Syntax design, could be you want to play around, which awards some insight into why existing notations are the way they are (names not allowed to start with a number, just to make tokenization easier, of numerical literals not allowed to contain arbitrary text characters, and if the first character is a letter, can assume it's not a numerical literal, etc.). Of course, can go against that and invent & implement some other new rules. However, new benefits of convenience, concisiveness, ease of implementation, compatibility and so on should only come from syntax if there's a really good reason/justification for it. Otherwise, there's too many languages/notations already that introduced different notation for the same thing, for no other good reason than being different and incompatible to everything else. Just consider "enumerated"/iterator foreach. If there's a equivalent construct with known notation in some other language programmers are already familiar with, there's no benefit gained from arbitrarily demanding a different notation. Notwithstanding real benefits of syntactic sugar, as languages being textual interfaces or domain-specific languages can help expressing something clearer, conciser, etc. But in general, for language design, syntax is largely solved, per parsers and grammars for parsers, so notation too could simply become a language/notational feature/construct of the language, as already every feature creeps into every language eventually, and for cross-compilation/transpiling, Language Servers and what not, at implementation, the job is anyway to undo the notational interface and work with the constructs according to grammar/semantics.

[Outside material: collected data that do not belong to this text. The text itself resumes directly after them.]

/-- **`PolyIneq q n` gives the target sum `≥ 1`** (the hypothesis of `localShadowHall_qm1_qm3`, verbatim). -/
theorem one_le_genSum_qm1_qm3_of_polyIneq {q n : ℕ} (hq : 4 ≤ q) (hn : 6 ≤ n) (hP : PolyIneq q n)
    (hE : 0 < excessBound q (q - 1) 4 (q - 3) n (aQ q n) (bQ q n)) :
    1 ≤ DGenP.genSum n 4 (q - (q - 1) + 1) (cPrimeDGP q (q - 1) 4 (q - 3) 2)
      (excessBound q (q - 1) 4 (q - 3) n (aQ q n) (bQ q n) / ((4 : ℕ) : ℚ)) := by
  rw [show q - (q - 1) + 1 = 2 by omega]
  have hE4 : (0 : ℚ) < excessBound q (q - 1) 4 (q - 3) n (aQ q n) (bQ q n) / ((4 : ℕ) : ℚ) := by
    push_cast; positivity
  rw [DGenP.genSum_eq (by omega) (by norm_num) hE4, Ttop_two (by omega)]
  have hC : (0 : ℚ) < (n.choose 4 : ℚ) := by exact_mod_cast Nat.choose_pos (by omega)
  have hden : (0 : ℚ) < ((4 : ℕ) : ℚ) * (excessBound q (q - 1) 4 (q - 3) n (aQ q n) (bQ q n) / ((4 : ℕ) : ℚ)) *
      (n.choose 4 : ℚ) := by positivity
  rw [le_div_iff₀ hden, one_mul]
  have h := excess_mul_choose_le_of_polyIneq hq hn hP
  push_cast
  have e : (4 : ℚ) * (excessBound q (q - 1) 4 (q - 3) n (aQ q n) (bQ q n) / 4) * (n.choose 4 : ℚ) =
      excessBound q (q - 1) 4 (q - 3) n (aQ q n) (bQ q n) * (n.choose 4 : ℚ) := by ring
  rw [e]
  exact h

variable {α : Type*} [DecidableEq α] {M : Matroid α} [M.Finite]

open scoped Classical in
/-- **THE REGIME `(q − 1, q − 3)` GIVEN THE POLYNOMIAL INEQUALITY**: (LI_G) at a rank-`(q+1)` flat `G` with
`|E ∖ G| = q − 1` and `q − 3` coloops of `M|G` of a simple loopless matroid, provided `PolyIneq q n` holds at
`n = |G| − kColoops M G` (only `n ≥ 6` matters — below it there is no thin member). -/
theorem localShadowHall_qm1_qm3_of_polyIneq {q : ℕ} (hq : 4 ≤ q) {G : Finset α} (hG : G ∈ flatsQ M (q + 1))
    (hd : (gr M \ G).card = q - 1) (hk : kColoops M G = q - 3)
    (hs : ∀ e ∈ gr M, ∀ f ∈ gr M, e ≠ f → rkN M {e, f} = 2) (hl : ∀ e ∈ gr M, M.Indep {e})
    (hP : 6 ≤ G.card - kColoops M G → PolyIneq q (G.card - kColoops M G)) : LocalShadowHall M q G := by
  by_cases hn6 : 6 ≤ G.card - kColoops M G
  · exact localShadowHall_qm1_qm3 hq hG hd hk hs hl
      (fun hE => one_le_genSum_qm1_qm3_of_polyIneq hq hn6 (hP hn6) hE)
  · push Not at hn6
    have hk' : kColoops M G + 4 = q + 1 := by omega
    have hd' : (gr M \ G).card ≤ q := by omega
    exact localShadowHall_of_lossFair hG hd'
      (fun B hB => absurd (thin_card_bound (ρ := 4) hG hd (by omega) hk' hB) (by omega))

open scoped Classical in
/-- **THE LOSS-FREE RANGE OF THE REGIME `(q − 1, q − 3)`**: when `(2q + 3)(|G| − kColoops M G) ≥ q³ + 2q² + 9q + 12`
(i.e. `E_q(n) ≤ 0`) no covering basis loses anything and (LI_G) holds outright. -/
theorem localShadowHall_qm1_qm3_lossFree {q : ℕ} (hq : 4 ≤ q) {G : Finset α} (hG : G ∈ flatsQ M (q + 1))
    (hd : (gr M \ G).card = q - 1) (hk : kColoops M G = q - 3)
    (hs : ∀ e ∈ gr M, ∀ f ∈ gr M, e ≠ f → rkN M {e, f} = 2) (hl : ∀ e ∈ gr M, M.Indep {e})
    (hbig : q ^ 3 + 2 * q ^ 2 + 9 * q + 12 ≤ (2 * q + 3) * (G.card - kColoops M G)) :
    LocalShadowHall M q G := by
  apply localShadowHall_qm1_qm3 hq hG hd hk hs hl
  intro hE
  exfalso
  have hn6 : 6 ≤ G.card - kColoops M G := by nlinarith
  have := (excessBound_qm1_qm3_nonpos_iff hq hn6).2 hbig
  linarith

/-! ## The uniform tail `n ≥ 33` -/

/-- `A(n) = Σ_{i=5}^{n−2} C(n, i) ≥ C(n, ⌊n/2⌋)` for `n ≥ 10`. -/
theorem Aρt_ge_middle {n : ℕ} (hn : 10 ≤ n) : n.choose (n / 2) ≤ DGen.Aρt n 4 2 := by
  unfold DGen.Aρt
  apply Finset.single_le_sum (f := fun i => n.choose i) (fun i _ => Nat.zero_le _)
  rw [Finset.mem_Ico]
  omega

/-- `2^n ≤ (n + 1) C(n, ⌊n/2⌋)`. -/
theorem two_pow_le_succ_mul_choose_middle (n : ℕ) : 2 ^ n ≤ (n + 1) * n.choose (n / 2) := by
  rw [← Nat.sum_range_choose n]
  calc ∑ i ∈ Finset.range (n + 1), n.choose i ≤ ∑ _i ∈ Finset.range (n + 1), n.choose (n / 2) :=
        Finset.sum_le_sum (fun i _ => Nat.choose_le_middle i n)
    _ = (n + 1) * n.choose (n / 2) := by rw [Finset.sum_const, Finset.card_range, smul_eq_mul]

/-- `C(n + 1, 4) (n − 3) = (n + 1) C(n, 4)`. -/
theorem choose_four_succ_mul (n : ℕ) : (n + 1).choose 4 * (n - 3) = (n + 1) * n.choose 4 := by
  have h1 := Nat.add_one_mul_choose_eq n 3
  have h2 := Nat.choose_succ_right_eq n 3
  have h3 : (n + 1).choose 4 * (n - 3) * 4 = (n + 1) * n.choose 4 * 4 := by
    calc (n + 1).choose 4 * (n - 3) * 4 = (n + 1).choose 4 * 4 * (n - 3) := by ring
      _ = (n + 1) * n.choose 3 * (n - 3) := by rw [h1]
      _ = (n + 1) * (n.choose 3 * (n - 3)) := by ring
      _ = (n + 1) * (n.choose 4 * 4) := by rw [h2]
      _ = (n + 1) * n.choose 4 * 4 := by ring
  omega

/-- `81 C(n, 4)² ≤ 16 · 2^n` for every `n ≥ 33` (induction: `C(n+1, 4)² ≤ 2 C(n, 4)²` from `(n+1)² ≤ 2 (n−3)²`). -/
theorem choose_four_sq_le_two_pow {n : ℕ} (hn : 33 ≤ n) : 81 * (n.choose 4) ^ 2 ≤ 16 * 2 ^ n := by
  induction n, hn using Nat.le_induction with
  | base => decide
  | succ n hn ih =>
    have hrec := choose_four_succ_mul n
    have hsq : (n + 1) ^ 2 ≤ 2 * (n - 3) ^ 2 := by
      obtain ⟨k, rfl⟩ : ∃ k, n = k + 33 := ⟨n - 33, by omega⟩
      rw [show k + 33 - 3 = k + 30 by omega]
      nlinarith
    have key : 81 * ((n + 1).choose 4) ^ 2 * (n - 3) ^ 2 ≤ 16 * 2 ^ (n + 1) * (n - 3) ^ 2 := by
      calc 81 * ((n + 1).choose 4) ^ 2 * (n - 3) ^ 2 = 81 * ((n + 1).choose 4 * (n - 3)) ^ 2 := by ring
        _ = 81 * ((n + 1) * n.choose 4) ^ 2 := by rw [hrec]
        _ = (81 * (n.choose 4) ^ 2) * (n + 1) ^ 2 := by ring
        _ ≤ (16 * 2 ^ n) * (2 * (n - 3) ^ 2) := Nat.mul_le_mul ih hsq
        _ = 16 * 2 ^ (n + 1) * (n - 3) ^ 2 := by ring
    have hpos : 0 < (n - 3) ^ 2 := by
      have : 0 < n - 3 := by omega
      positivity
    exact Nat.le_of_mul_le_mul_right key hpos

/-- **The overlap argument**: `PolyIneq q n` whenever `81 C(n, 4)² ≤ 16 (n + 1) A(n)` (`q ≥ 4`, `n ≥ 6`) —
for `9 C(n,4) q ≤ 8 A(n)` the `A`-term alone carries the left side, otherwise the `T`-term alone does. -/
theorem polyIneq_of_overlap {q n : ℕ} (hq : 4 ≤ q) (hn : 6 ≤ n)
    (hov : 81 * (n.choose 4 : ℚ) ^ 2 ≤ 16 * ((n : ℚ) + 1) * (DGen.Aρt n 4 2 : ℚ)) : PolyIneq q n := by
  unfold PolyIneq
  have hx4 : (4 : ℚ) ≤ (q : ℚ) := by exact_mod_cast hq
  have hm6 : (6 : ℚ) ≤ (n : ℚ) := by exact_mod_cast hn
  have hx0 : (0 : ℚ) ≤ (q : ℚ) := by linarith
  have hA0 : (0 : ℚ) ≤ (DGen.Aρt n 4 2 : ℚ) := by positivity
  have hC0 : (0 : ℚ) < (n.choose 4 : ℚ) := by exact_mod_cast Nat.choose_pos (by omega)
  -- `q³ + 2q² + 9q + 12 ≤ (9/4) q³` for `q ≥ 4`
  have hN0 : (q : ℚ) ^ 3 + 2 * (q : ℚ) ^ 2 + 9 * (q : ℚ) + 12 ≤ 9 / 4 * (q : ℚ) ^ 3 := by
    nlinarith [mul_nonneg (by linarith : (0 : ℚ) ≤ (q : ℚ) - 4)
      (by positivity : (0 : ℚ) ≤ 5 / 4 * (q : ℚ) ^ 2 + 3 * (q : ℚ) + 3)]
  have hLHS : 2 * (((q : ℚ) ^ 3 + 2 * (q : ℚ) ^ 2 + 9 * (q : ℚ) + 12) - (2 * (q : ℚ) + 3) * (n : ℚ)) *
      (n.choose 4 : ℚ) ≤ 9 / 2 * (q : ℚ) ^ 3 * (n.choose 4 : ℚ) := by
    have h1 : ((q : ℚ) ^ 3 + 2 * (q : ℚ) ^ 2 + 9 * (q : ℚ) + 12) - (2 * (q : ℚ) + 3) * (n : ℚ) ≤
        9 / 4 * (q : ℚ) ^ 3 := by nlinarith
    nlinarith
  have hnq : (0 : ℚ) ≤ (n : ℚ) + (q : ℚ) - 4 := by linarith
  have hT0 : (0 : ℚ) ≤ (q : ℚ) * ((q : ℚ) + 1) ^ 2 * ((n : ℚ) + (q : ℚ) - 4) * ((n : ℚ) + 1) := by
    have h1 : (0 : ℚ) ≤ (q : ℚ) * ((q : ℚ) + 1) ^ 2 := by positivity
    have h2 : (0 : ℚ) ≤ (n : ℚ) + 1 := by linarith
    exact mul_nonneg (mul_nonneg h1 hnq) h2
  have hA0' : (0 : ℚ) ≤ 2 * (2 * (q : ℚ) + 3) * ((n : ℚ) + (q : ℚ) - 4) * (DGen.Aρt n 4 2 : ℚ) := by
    have h1 : (0 : ℚ) ≤ 2 * (2 * (q : ℚ) + 3) := by linarith
    exact mul_nonneg (mul_nonneg h1 hnq) hA0
  by_cases hcase : 9 * (n.choose 4 : ℚ) * (q : ℚ) ≤ 8 * (DGen.Aρt n 4 2 : ℚ)
  · -- the `A`-term alone: `(9/2) q³ C ≤ 4 q² A ≤ 2 (2q+3)(n+q−4) A`
    have h1 : 9 / 2 * (q : ℚ) ^ 3 * (n.choose 4 : ℚ) ≤ 4 * (q : ℚ) ^ 2 * (DGen.Aρt n 4 2 : ℚ) := by
      have hq2 : (0 : ℚ) ≤ (q : ℚ) ^ 2 := by positivity
      have := mul_le_mul_of_nonneg_left hcase hq2
      nlinarith
    have h2 : 4 * (q : ℚ) ^ 2 ≤ 2 * (2 * (q : ℚ) + 3) * ((n : ℚ) + (q : ℚ) - 4) := by nlinarith
    have h3 : 4 * (q : ℚ) ^ 2 * (DGen.Aρt n 4 2 : ℚ) ≤
        2 * (2 * (q : ℚ) + 3) * ((n : ℚ) + (q : ℚ) - 4) * (DGen.Aρt n 4 2 : ℚ) :=
      mul_le_mul_of_nonneg_right h2 hA0
    linarith
  · -- the `T`-term alone: `8 A < 9 C q` and the overlap give `9 C < 2 (n+1) q`, so `(9/2) q³ C < (n+1) q⁴ ≤ T`
    push Not at hcase
    have h1 : 9 * (n.choose 4 : ℚ) < 2 * ((n : ℚ) + 1) * (q : ℚ) := by
      have h0 : 81 * (n.choose 4 : ℚ) ^ 2 < 18 * ((n : ℚ) + 1) * (n.choose 4 : ℚ) * (q : ℚ) := by
        have : (0 : ℚ) < 2 * ((n : ℚ) + 1) := by linarith
        nlinarith
      nlinarith
    have h2 : 9 / 2 * (q : ℚ) ^ 3 * (n.choose 4 : ℚ) ≤ ((n : ℚ) + 1) * (q : ℚ) ^ 4 := by
      have hq3 : (0 : ℚ) ≤ (q : ℚ) ^ 3 := by positivity
      have := mul_le_mul_of_nonneg_left h1.le hq3
      nlinarith
    have h3 : ((n : ℚ) + 1) * (q : ℚ) ^ 4 ≤
        (q : ℚ) * ((q : ℚ) + 1) ^ 2 * ((n : ℚ) + (q : ℚ) - 4) * ((n : ℚ) + 1) := by
      have e1 : (q : ℚ) ^ 2 ≤ ((q : ℚ) + 1) ^ 2 := by nlinarith
      have e2 : (q : ℚ) ≤ (n : ℚ) + (q : ℚ) - 4 := by linarith
      have e3 : (q : ℚ) ^ 4 ≤ (q : ℚ) * ((q : ℚ) + 1) ^ 2 * ((n : ℚ) + (q : ℚ) - 4) := by
        calc (q : ℚ) ^ 4 = (q : ℚ) * (q : ℚ) ^ 2 * (q : ℚ) := by ring
          _ ≤ (q : ℚ) * ((q : ℚ) + 1) ^ 2 * ((n : ℚ) + (q : ℚ) - 4) := by
            apply mul_le_mul (mul_le_mul_of_nonneg_left e1 hx0) e2 hx0
            positivity
      have h4 : (0 : ℚ) ≤ (n : ℚ) + 1 := by linarith
      nlinarith [mul_le_mul_of_nonneg_left e3 h4]
    linarith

Paradigm, semantics and/or constructs design, one can look at the different approaches of current, new and historical languages, what advantages these offer for which purposes, and where the respective limitations are, or worse, design flaws. This is a big and serious area, because imagine, for production languages, once there's investments made and code written in it, to maintain and support it can lead to quite some trouble. Or similarly, maybe something can be done design-wise, to mitigate various issues, etc.